I’m a 70 yr old male living with HIV for the past 12 years. I’ve been reading about Rapamycin and have ordered some. Excited about the benefits.
Here is a confusing concept for me: autophagy.
I understand (correctly?) that Rapamycin increases autophagy. Nigella Sativa, on the other hand, is reported to inhibit it. But Nigella Sativa has so many benefits, according to all of the studies I’m reading.

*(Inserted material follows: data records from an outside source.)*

import Summits.MatrixMultiplication.OmegaCensus.STPPCell22DeadF

/-!
# ω-census (abelian STPP census): cell-(2,2) certificate of the fifth leaf `{(2,2,2),(3,3,3)²} @ ℤ₆₁` — stage 3 dead rows, file 3/36

HONEST FRAMING (pub-omega census; verbatim): lottery ticket; floor = certified bounds/negative ranges.
Census STRUCTURE (seat pub-omega-stpp-1 gen 33, 2026-08-29), family (b2).  KERNEL rows (`decide +kernel`) / glue for the checkers of
`STPPCell22Checker.lean`; design and python ×1 DATUM in HOME `pub-omega-stpp-1-g33/FIFTH-LEAF.md`, generator `code/gen_cell22_rows.py`.
Nothing here is progress on `ω`.
-/

namespace Summit.MatrixMultiplication.OmegaCensus.CubeNB.S2

open Summit.MatrixMultiplication.OmegaCensus.CubeNB.Bits

/-- Dead rows: chunk 7 (entries `[100, 118)`) fails the words cover (blocks `(3,3,3),(2,2,2)`, enumerator `WQ`, direct). [folklore] -/
theorem c22dead_Q7 : (tbl22Q7.all dead22F) = true := by decide +kernel

/-- Dead rows: chunk 8 (entries `[118, 135)`) fails the words cover (blocks `(3,3,3),(2,2,2)`, enumerator `WQ`, direct). [folklore] -/
theorem c22dead_Q8 : (tbl22Q8.all dead22F) = true := by decide +kernel

/-- Dead rows: chunk 9 (entries `[135, 153)`) fails the words cover (blocks `(3,3,3),(2,2,2)`, enumerator `WQ`, direct). [folklore] -/
theorem c22dead_Q9 : (tbl22Q9.all dead22F) = true := by decide +kernel


end Summit.MatrixMultiplication.OmegaCensus.CubeNB.S2
import Literature.AlgebraicGeometry.Resolution.BaseTreeFiniteKonig
import Mathlib.RingTheory.UniqueFactorizationDomain.Multiplicity
import Mathlib.Data.Set.Card
import HarnessLib

/-!
# [OURS · L1 W4.2] σ-LAYER, TAME-LOW row T-L2, FILE 1a — `Corridor3SigmaTameLowCoeff`: the COEFFICIENT-IDEAL DATUM on the contact surface germ
# `𝒪_{H₂,x}` (a two-dimensional regular local ring READ IN ITS FRACTION FIELD `K`, the shape of `Literature…Resolution.idealBaseTree`), the
# LIPMAN FACTORISATION `𝔞 = 𝔪on · (g) · 𝔞♮` (PROVED), and the BASE-POINT SOCKET `(idealBaseTree R 𝔞♮).ncard` for row T-L3 (Zariski finiteness =
# tree theorem `finite_idealBaseTree_of_isRegularLocalRing`, an IMPORT)
# (crux chain w42 `SigmaMaxModifications` stmt-ResolutionOfSingularities-18506 / conjunct `SigmaMaxModificationsCorridor3` stmt-ResolutionOfSingularities-19249;
# res-L1-w42-plan-1 RULING v3.14-48 (PD)(iii)/(PF) row T-L2 + DESK WORD 2026-08-27T18:33:36Z sockets (s1)(s2) + item (c); seat res-L1-type-o2 g9 =
# «res-type-067/068 SUCCESSOR» by res-plan-2 DEAL #44; `--supports stmt-ResolutionOfSingularities-19249 --as helper`, counted 0)

HONEST FRAMING. OURS bookkeeping for the TAME-LOW sub-tier of the W4.2 σ-policy (cell res-hironaka). NOTHING here is a statement of H. Hironaka's
manuscript [Hironaka2017] nor of Cossart–Jannsen–Saito; the factorisation of §1 is classical commutative algebra (Lipman 1969 p. 51 «an ideal is uniquely
`P·I`, `P` principal, `I` 𝔪-primary» in a two-dimensional regular local ring; Zariski–Samuel II App. 5), PROVED here over Mathlib and the tree; no named
fact is introduced, no axiom. AI-typed; AI review is weaker than expert review.

## Setting (RULING v3.14-47 SUPPLEMENT (MD′) (TL1)–(TL4), -48 (PD))

At a TAME-LOW point `x` (value `(ν, S₀)`, `1 ≤ S₀ < m`) the ideal on the maximal-contact threefold germ `H` is `I = M·N`, `ord_x N = S₀`;
`J := I^{S₀} + N^{m}`, threshold `c := m·S₀`; res-D-pv-060's row T-L1 supplies the contact element `z` (`ord_x z = 1`) and `H₂ := V(z) ⊂ H`, a regular
SURFACE germ; `𝔞 := Coeff_{H₂}(J) ⊂ R := 𝒪_{H₂,x}`, a two-dimensional regular local ring. THIS FILE starts at `R` and `𝔞`: it does not see `H`, `J`, `z`
or Hasse operators (those, the equivalence «`Sing(J,c) ∩ H₂`-nbhd `= Sing(𝔞, ·)`» and the transform laws are READING AXIOMS of FILE 1b / row T-L6).

## Contents (namespace `…Theorems.SigmaMaxModificationsCorridor3.Sigma.TameLow`)

* §1 **LIPMAN FACTORISATION, PROVED** over any Noetherian local domain `A` with a finite family of NON-UNIT «trace» elements `u_i` (`i ∈ s`):
  `exists_eq_prod_pow_mul_forall_not_dvd` (a non-zero `G` is `(∏ u_i^{a_i}) · g` with `u_i ∤ g` for every `i` and `a = 0` off `s` — maximal powers
  extracted one trace at a time, `WfDvdMonoid.max_power_factor'`), and **`exists_lipmanFactorisation`**: every ideal `𝔞 ≠ 0` of `A` is
  `(∏ u_i^{a_i}) · (g) · 𝔞♮` with `g ≠ 0`, `u_i ∤ g`, and `𝔞♮` contained in NO proper principal ideal (the tree's gcd removal
  `exists_eq_span_singleton_mul_forall_not_le`, BaseTreeFinite.lean); in a two-dimensional regular local ring `𝔞♮` has FINITE COLENGTH or is `⊤`
  (`isFiniteLength_quotient_of_forall_not_le`, imported). Traces need NOT be prime or part of a regular system (members need not be transversal to `H₂`,
  RULING -48 (PD)(i)): the split is an honest EXISTENCE statement; its reading as «orders along the member traces» is exact once the traces are snc
  regular parameters (after the snc phase (TL4)(ii)), which is where rows T-L5/T-L6 use it.
* §2 **(s1) `TameLow.CoeffDatum K`** — the datum READ IN `K`: `R : Subring K` regular local of Krull dimension `2` with `IsLocalRingOf R` (exactly the
  binders of `finite_idealBaseTree_of_isRegularLocalRing`, so row T-L3 is an import), the numerics `m`, `S₀` (`1 ≤ S₀ < m`), the member traces
  (`members : Finset ℕ` — the σ-layer indexes boundary members by `ℕ`, `Sigma.Boundary = List _` / `boundaryMember 𝓑 i` — and `trace : ℕ → R`, non-units),
  and the coefficient ideal `coeff ≠ ⊥`. DERIVED (chosen by §1, `Classical.choose`): `traceOrd` (the exponents `a_i`, `= 0` off `members`; as a `Finsupp`:
  `traceOrdFinsupp`), `monomial` (`𝔪on = ∏ trace_i^{a_i}`; `span_monomial_eq`: `(𝔪on) = ∏ (trace_i)^{a_i}` as ideals), `principalPart` (`g`),
  `residual` (`𝔞♮`), with the laws `coeff_eq : 𝔞 = (𝔪on)·(g)·𝔞♮`, `principalPart_ne_zero`, `monomial_ne_zero`, `not_trace_dvd_principalPart`,
  `residual_not_le_span_singleton`, `residual_ne_bot`, `residual_eq_top_of_isPrincipal`, `isFiniteLength_quotient_residual`; threshold `c := m * S₀`
  with `c_pos`, `one_lt_m`.
* §3 **(s2) BASE-POINT SOCKET**: `finite_idealBaseTree_residual : (idealBaseTree D.R D.residual).Finite` (Zariski, any residue field — tree theorem),
  `basePointCount D := (idealBaseTree D.R D.residual).ncard` (the FIRST fuel coordinate of RULING -48 (PD)(vi)), and the END-OF-PHASE law
  **`basePointCount_eq_zero_iff : D.basePointCount = 0 ↔ D.residual = ⊤`** (the base-point phase (TL4)(i) is over iff `𝔞♮ = (1)`: `R` itself is a
  node of the tree unless `𝔞♮ R` is principal, and a principal `𝔞♮` in no proper principal ideal is `⊤`; conversely `⊤` extends to `⊤` everywhere).

VACUITY SELF-CHECK. §1 is a theorem with content (it fails for `𝔞 = 0`, excluded). `CoeffDatum` is inhabited by any two-dimensional regular local ring of
a field with `members = ∅` and `coeff = ⊤` (then `𝔪on = 1`, `𝔞♮ = ⊤` up to the unit `g`, `basePointCount = 0`), and `basePointCount_eq_zero_iff` is not
trivially true: for `coeff = 𝔪` (no traces) `𝔞♮ = 𝔪 ≠ ⊤` and `R` is a base point. NOT here (FILE 1b / T-L6 / other rows): the s42 row map (s3) onto
`TState.ofPairs`, the fuel triple (s4), the Coeff ↔ `Sing(J,c) ∩ H₂` equivalence and every transform law (hypotheses there), the contact element (T-L1, 060).
-/

noncomputable section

Will these two substances counteract each others’ benefits? Do I have to choose between anti cancer and longevity>
Thank you, Sir. I look forward to a better understanding. Nigella Sativa sounds like a miracle substance, like Rapamycin. I hope I’ll get some responses from others who share my curiosity, and even some who are living with HIV. John
Nutritional Value and Preventive Role of Nigella sativa L. and Its Main Component Thymoquinone in Cancer: An Evidenced-Based Review of Preclinical and Clinical Studies
Review on Clinical Trials of Black Seed (Nigella sativa ) and Its Active Constituent, Thymoquinone
Sirolimus (rapamycin) reduces HIV-1 proviral DNA by reducing homeostatic cell cycling of infected CD4+ T cells
Highlights
• Sirolimus treatment decreases cell-associated HIV-1 levels in people with HIV on ART
• The reduction in HIV DNA persists for at least 12 weeks following sirolimus treatment
• Sirolimus reduces CD4+ T cell cycling and CD8+ T cell PD-1 expression
• Sirolimus does not impact HIV-1-specific CD8 T cell responses or HIV-1 RNA levels
Summary
Key HIV cure strategies involve reversing immune dysfunction and limiting the proliferation of infected T cells. We evaluate the safety of sirolimus, a mammalian target of rapamycin (mTOR) inhibitor, in people with HIV (PWH) and study the impact of sirolimus on HIV-1 reservoir size and HIV-1-specific immunity in a single-arm study of 20 weeks of treatment in PWH on antiretroviral therapy (ART). Sirolimus treatment does not impact HIV-1-specific CD8 T cell responses but leads to a significant decrease in CD4+ T cell-associated HIV-1 DNA levels at 20 weeks of therapy in the primary efficacy population (n = 16; 31% decline, p = 0.008). This decline persists for at least 12 weeks following cessation of the study drug. Sirolimus treatment also leads to a significant reduction in CD4+ T cell cycling and PD-1 expression on CD8+ lymphocytes. These data suggest that homeostatic proliferation of infected cells, an important mechanism for HIV persistence, is an intriguing therapeutic target.